#### Provided entries

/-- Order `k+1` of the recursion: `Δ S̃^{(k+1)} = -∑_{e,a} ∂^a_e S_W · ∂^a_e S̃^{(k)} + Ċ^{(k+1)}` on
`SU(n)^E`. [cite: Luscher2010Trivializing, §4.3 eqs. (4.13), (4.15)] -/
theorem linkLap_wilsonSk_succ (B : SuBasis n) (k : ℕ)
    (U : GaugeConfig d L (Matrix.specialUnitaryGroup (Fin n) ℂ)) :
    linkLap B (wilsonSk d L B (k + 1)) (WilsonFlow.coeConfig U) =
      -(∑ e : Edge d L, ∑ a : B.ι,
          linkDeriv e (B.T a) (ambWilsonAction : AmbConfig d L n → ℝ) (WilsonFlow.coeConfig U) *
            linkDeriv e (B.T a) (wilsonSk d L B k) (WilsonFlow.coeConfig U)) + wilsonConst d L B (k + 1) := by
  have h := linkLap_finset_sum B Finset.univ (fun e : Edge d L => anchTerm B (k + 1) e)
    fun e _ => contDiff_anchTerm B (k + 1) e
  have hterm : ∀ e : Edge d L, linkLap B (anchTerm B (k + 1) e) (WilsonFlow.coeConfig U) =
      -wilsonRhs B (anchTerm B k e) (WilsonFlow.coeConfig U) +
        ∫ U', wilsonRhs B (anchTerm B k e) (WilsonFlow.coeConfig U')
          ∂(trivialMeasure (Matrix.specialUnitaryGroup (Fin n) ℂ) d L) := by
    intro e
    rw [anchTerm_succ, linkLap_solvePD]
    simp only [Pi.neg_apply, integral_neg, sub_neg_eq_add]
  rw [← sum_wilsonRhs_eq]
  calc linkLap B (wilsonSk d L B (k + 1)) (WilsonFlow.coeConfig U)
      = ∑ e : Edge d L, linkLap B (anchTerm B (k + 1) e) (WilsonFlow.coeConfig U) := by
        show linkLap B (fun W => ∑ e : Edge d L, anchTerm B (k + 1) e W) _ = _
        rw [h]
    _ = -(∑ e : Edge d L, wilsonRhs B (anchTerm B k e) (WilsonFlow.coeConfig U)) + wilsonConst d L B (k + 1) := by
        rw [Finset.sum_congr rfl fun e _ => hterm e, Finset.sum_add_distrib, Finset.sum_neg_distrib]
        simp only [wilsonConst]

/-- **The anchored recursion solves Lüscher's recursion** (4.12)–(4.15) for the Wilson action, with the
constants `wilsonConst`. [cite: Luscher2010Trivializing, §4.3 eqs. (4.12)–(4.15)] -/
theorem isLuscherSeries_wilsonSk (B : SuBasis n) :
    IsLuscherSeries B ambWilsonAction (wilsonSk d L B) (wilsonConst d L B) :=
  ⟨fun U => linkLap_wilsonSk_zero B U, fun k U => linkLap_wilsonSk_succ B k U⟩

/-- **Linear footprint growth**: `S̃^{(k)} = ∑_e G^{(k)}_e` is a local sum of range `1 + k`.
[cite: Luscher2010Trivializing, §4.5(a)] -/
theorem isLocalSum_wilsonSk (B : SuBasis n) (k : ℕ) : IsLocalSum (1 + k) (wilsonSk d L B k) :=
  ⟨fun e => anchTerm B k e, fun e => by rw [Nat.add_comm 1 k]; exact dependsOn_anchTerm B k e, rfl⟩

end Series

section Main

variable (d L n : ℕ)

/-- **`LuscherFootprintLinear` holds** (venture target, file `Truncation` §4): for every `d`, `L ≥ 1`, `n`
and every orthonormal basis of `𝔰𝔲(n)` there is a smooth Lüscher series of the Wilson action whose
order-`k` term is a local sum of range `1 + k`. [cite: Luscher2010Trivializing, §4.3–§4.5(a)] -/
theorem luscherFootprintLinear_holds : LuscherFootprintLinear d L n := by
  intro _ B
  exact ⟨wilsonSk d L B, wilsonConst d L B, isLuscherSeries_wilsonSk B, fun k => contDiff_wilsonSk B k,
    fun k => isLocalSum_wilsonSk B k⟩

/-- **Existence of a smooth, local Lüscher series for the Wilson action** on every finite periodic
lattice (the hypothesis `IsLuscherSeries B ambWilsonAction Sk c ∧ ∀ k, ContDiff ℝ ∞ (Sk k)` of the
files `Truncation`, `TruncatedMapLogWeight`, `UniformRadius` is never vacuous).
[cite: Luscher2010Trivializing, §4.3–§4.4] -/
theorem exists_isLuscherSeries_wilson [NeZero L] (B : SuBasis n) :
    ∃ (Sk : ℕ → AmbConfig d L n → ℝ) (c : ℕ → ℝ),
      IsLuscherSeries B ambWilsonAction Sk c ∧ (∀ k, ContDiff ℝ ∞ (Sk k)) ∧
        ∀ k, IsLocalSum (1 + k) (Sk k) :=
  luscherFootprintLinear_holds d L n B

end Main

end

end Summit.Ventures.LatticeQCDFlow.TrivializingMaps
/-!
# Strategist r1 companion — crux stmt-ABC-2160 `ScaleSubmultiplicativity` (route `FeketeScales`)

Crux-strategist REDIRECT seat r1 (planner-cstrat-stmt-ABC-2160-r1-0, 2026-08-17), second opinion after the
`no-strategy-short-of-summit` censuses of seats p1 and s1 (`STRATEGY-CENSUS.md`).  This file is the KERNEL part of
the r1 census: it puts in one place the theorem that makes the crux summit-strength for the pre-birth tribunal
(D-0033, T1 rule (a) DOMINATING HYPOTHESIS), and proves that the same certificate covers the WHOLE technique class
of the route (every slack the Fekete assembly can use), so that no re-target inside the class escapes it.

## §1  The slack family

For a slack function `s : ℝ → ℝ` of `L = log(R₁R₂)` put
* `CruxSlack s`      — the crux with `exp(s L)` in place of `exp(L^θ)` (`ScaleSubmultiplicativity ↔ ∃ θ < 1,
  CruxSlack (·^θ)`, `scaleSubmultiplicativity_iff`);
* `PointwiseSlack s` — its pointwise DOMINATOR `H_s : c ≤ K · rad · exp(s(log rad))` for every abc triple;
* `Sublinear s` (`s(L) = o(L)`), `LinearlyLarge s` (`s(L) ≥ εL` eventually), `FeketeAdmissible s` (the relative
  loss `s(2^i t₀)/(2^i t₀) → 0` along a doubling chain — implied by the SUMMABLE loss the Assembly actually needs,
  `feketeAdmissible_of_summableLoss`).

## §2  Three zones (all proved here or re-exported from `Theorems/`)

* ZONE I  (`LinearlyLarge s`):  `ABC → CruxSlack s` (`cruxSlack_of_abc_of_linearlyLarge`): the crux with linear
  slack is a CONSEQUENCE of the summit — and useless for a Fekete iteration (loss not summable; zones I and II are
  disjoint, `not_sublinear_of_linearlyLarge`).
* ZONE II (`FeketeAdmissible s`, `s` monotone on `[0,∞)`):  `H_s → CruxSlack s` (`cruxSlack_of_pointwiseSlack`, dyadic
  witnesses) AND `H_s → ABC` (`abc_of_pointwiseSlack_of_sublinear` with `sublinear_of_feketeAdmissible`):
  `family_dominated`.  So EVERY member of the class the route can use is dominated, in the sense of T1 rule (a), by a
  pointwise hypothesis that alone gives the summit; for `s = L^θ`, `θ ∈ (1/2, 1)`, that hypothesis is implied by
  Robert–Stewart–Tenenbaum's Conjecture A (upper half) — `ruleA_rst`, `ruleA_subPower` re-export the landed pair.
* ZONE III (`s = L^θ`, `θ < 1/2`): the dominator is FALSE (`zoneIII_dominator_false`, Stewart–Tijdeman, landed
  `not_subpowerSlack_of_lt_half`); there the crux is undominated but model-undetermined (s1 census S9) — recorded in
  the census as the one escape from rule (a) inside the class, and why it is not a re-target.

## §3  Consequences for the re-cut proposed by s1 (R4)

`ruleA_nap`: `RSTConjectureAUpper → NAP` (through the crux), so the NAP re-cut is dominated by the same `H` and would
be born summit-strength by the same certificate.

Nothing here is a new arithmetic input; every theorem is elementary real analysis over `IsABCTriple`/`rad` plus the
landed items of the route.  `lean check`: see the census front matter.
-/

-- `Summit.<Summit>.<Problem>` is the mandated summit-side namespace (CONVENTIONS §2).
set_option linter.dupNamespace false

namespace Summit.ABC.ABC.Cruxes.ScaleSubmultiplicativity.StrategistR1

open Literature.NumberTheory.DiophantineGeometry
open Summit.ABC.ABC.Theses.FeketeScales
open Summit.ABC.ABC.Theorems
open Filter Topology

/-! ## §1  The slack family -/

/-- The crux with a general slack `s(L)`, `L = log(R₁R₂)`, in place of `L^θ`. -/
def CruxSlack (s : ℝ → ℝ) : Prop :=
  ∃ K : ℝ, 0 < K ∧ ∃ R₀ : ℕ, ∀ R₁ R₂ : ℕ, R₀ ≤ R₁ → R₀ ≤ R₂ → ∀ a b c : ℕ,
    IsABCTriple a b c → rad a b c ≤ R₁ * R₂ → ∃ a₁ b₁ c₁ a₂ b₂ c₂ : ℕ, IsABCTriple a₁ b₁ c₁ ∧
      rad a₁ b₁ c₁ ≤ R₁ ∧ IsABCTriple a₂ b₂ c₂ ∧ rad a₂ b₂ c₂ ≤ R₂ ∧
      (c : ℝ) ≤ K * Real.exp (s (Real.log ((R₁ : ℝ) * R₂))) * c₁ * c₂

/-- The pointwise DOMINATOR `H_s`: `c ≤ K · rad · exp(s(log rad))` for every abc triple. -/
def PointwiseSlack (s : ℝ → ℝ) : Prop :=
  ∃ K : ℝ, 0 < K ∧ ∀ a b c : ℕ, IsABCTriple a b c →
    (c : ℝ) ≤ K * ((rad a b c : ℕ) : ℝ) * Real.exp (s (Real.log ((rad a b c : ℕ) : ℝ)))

########
#### Provided entries

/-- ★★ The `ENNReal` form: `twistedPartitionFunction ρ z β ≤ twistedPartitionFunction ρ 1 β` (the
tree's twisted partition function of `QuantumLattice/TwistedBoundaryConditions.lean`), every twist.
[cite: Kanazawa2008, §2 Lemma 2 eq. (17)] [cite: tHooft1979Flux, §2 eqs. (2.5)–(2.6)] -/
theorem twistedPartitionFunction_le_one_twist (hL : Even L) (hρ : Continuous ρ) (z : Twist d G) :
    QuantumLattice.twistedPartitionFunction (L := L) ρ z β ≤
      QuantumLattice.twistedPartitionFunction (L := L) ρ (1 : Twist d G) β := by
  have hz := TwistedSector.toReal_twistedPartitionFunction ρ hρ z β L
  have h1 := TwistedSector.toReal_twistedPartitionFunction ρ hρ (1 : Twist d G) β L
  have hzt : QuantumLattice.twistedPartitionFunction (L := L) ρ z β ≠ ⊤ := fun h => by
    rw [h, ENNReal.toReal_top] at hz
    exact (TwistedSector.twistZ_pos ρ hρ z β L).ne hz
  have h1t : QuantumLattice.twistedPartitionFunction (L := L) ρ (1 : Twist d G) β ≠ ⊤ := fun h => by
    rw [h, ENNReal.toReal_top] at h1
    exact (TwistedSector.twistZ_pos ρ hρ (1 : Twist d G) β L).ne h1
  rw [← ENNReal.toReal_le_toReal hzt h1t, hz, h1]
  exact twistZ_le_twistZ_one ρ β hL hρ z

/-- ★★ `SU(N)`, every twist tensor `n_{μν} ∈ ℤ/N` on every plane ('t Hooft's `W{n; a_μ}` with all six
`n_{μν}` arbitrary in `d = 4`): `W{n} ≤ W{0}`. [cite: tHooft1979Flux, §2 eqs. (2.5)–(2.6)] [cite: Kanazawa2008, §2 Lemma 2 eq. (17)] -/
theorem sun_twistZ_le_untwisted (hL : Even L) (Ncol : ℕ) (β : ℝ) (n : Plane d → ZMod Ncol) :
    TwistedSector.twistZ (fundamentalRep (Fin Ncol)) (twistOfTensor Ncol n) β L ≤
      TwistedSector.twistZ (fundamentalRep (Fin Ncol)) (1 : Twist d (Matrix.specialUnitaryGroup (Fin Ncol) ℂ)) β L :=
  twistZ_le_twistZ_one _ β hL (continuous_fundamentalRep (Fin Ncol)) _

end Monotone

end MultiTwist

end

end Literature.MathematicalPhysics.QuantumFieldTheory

########

▶ Requirement
Which lines of the listing contain the string "R₁R₂"? Copy every one of them.

▶ Task solution
For a slack function `s : ℝ → ℝ` of `L = log(R₁R₂)` put
/-- The crux with a general slack `s(L)`, `L = log(R₁R₂)`, in place of `L^θ`. -/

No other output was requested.